• **Task details**:
For this exercise, reproduce the entries below exactly, but only from the line containing "cell 126 of" through the line containing "theorem sum_spinAt_glue_plus (τ", both included.

• **Data excerpts**:
import Summits.HubbardSuperconductivity.HubbardSuperconductivity.Theorems.AnisotropyChordTransferFibre3FinXDEvalW

/-!
# Route `AnisotropyChord` / H0 rotor rung: FIN per-`L` row-D (KT-2a″) cell facts, `L = 24`, cells 126–126

Kernel facts `xdCellAny0 24 (49/50) la lb aD = true` (in-kernel point tables, zero data; `decide +kernel`) for the combined-cell
grid of `L = 24` (g5 design, 1–2.5 % cells); assembled in `…FinXDTwentyFour`.  Prover seat `hubbard-h0-rotor-p3` g7; helper for piece A =
stmt-HubbardSuperconductivity-23918 of rung 19089 (`--supports`, helper class).  WHAT THIS IS NOT: nothing here proves superconductivity in the
Hubbard model (rotor TARGET as worded stays FALSE, g15 verdict); kernel facts for ONE hypothesis of ONE conditional reduction.
-/

set_option linter.dupNamespace false
set_option autoImplicit false

namespace Summit.HubbardSuperconductivity.HubbardSuperconductivity.Theorems.AnisotropyChord.Transfer.Fibre3

namespace FinXD

/-- cell 126 of `L = 24` (`cert`). [folklore] -/
theorem xd24_126 : xdCellAny0 24 (49/50 : ℚ) 2088180923148050 2140385446226752 (2/25 : ℚ) = true := by (rw [← xdCellAnyW0_eq]; decide +kernel)

end FinXD

end Summit.HubbardSuperconductivity.HubbardSuperconductivity.Theorems.AnisotropyChord.Transfer.Fibre3
omit [DecidableEq V] [G.LocallyFinite] [DecidableRel G.Adj] in
/-- The total spin in `Λ` of a glued configuration. [cite: FriedliVelenik2017, §3.1] -/
theorem sum_spinAt_glue_plus (τ : Λ → ℤˣ) :
    ∑ k ∈ Λ, spinAt k (glue Λ τ .plus) = Λ.card - 2 * LeeYangRadii.minusCount (boolOf Λ τ) := by
  rw [glue_plus_eq_plusCfg, ← Finset.sum_coe_sort Λ]
  simp_rw [spinAt_plusCfg]
  exact sum_ite_spin_eq Λ _

/-! ### Oriented pairs: one orientation per edge inside `Λ` -/

variable (lower : V → V → Prop) [DecidableRel lower]

omit [DecidableEq V] [G.LocallyFinite] in
/-- The ORIENTED pairs of adjacent sites of `Λ`, lower end first, for an orientation predicate
`lower` selecting exactly one orientation of every edge. [cite: LeeYang1952, Appendix II] -/
def orPairs : Finset (Λ × Λ) :=
  Finset.univ.filter fun p => G.Adj (p.1 : V) p.2 ∧ lower (p.1 : V) p.2

omit [DecidableEq V] [G.LocallyFinite] in
/-- Membership in `orPairs`. [folklore] -/
@[simp] theorem mem_orPairs {p : Λ × Λ} :
    p ∈ orPairs G Λ lower ↔ G.Adj (p.1 : V) p.2 ∧ lower (p.1 : V) p.2 := by
  simp [orPairs]

omit [DecidableEq V] [G.LocallyFinite] in
/-- The oriented pairs are mapped injectively to edges (an edge has only one lower end).
[folklore] -/
theorem injOn_mk_orPairs (hlower : ∀ x y, G.Adj x y → (lower x y ↔ ¬ lower y x)) :
    ∀ p ∈ orPairs G Λ lower, ∀ q ∈ orPairs G Λ lower,
      s((p.1 : V), p.2) = s((q.1 : V), q.2) → p = q := by
  intro p hp q hq heq
  rw [mem_orPairs] at hp hq
  rcases Sym2.eq_iff.1 heq with ⟨h1, h2⟩ | ⟨h1, h2⟩
  · exact Prod.ext (Subtype.ext h1) (Subtype.ext h2)
  · exfalso
    have := (hlower _ _ hp.1).1 hp.2
    rw [h1, h2] at this
    exact this hq.2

• **Solution to this problem**:
/-- cell 126 of `L = 24` (`cert`). [folklore] -/
theorem xd24_126 : xdCellAny0 24 (49/50 : ℚ) 2088180923148050 2140385446226752 (2/25 : ℚ) = true := by (rw [← xdCellAnyW0_eq]; decide +kernel)

end FinXD

end Summit.HubbardSuperconductivity.HubbardSuperconductivity.Theorems.AnisotropyChord.Transfer.Fibre3
omit [DecidableEq V] [G.LocallyFinite] [DecidableRel G.Adj] in
/-- The total spin in `Λ` of a glued configuration. [cite: FriedliVelenik2017, §3.1] -/
theorem sum_spinAt_glue_plus (τ : Λ → ℤˣ) :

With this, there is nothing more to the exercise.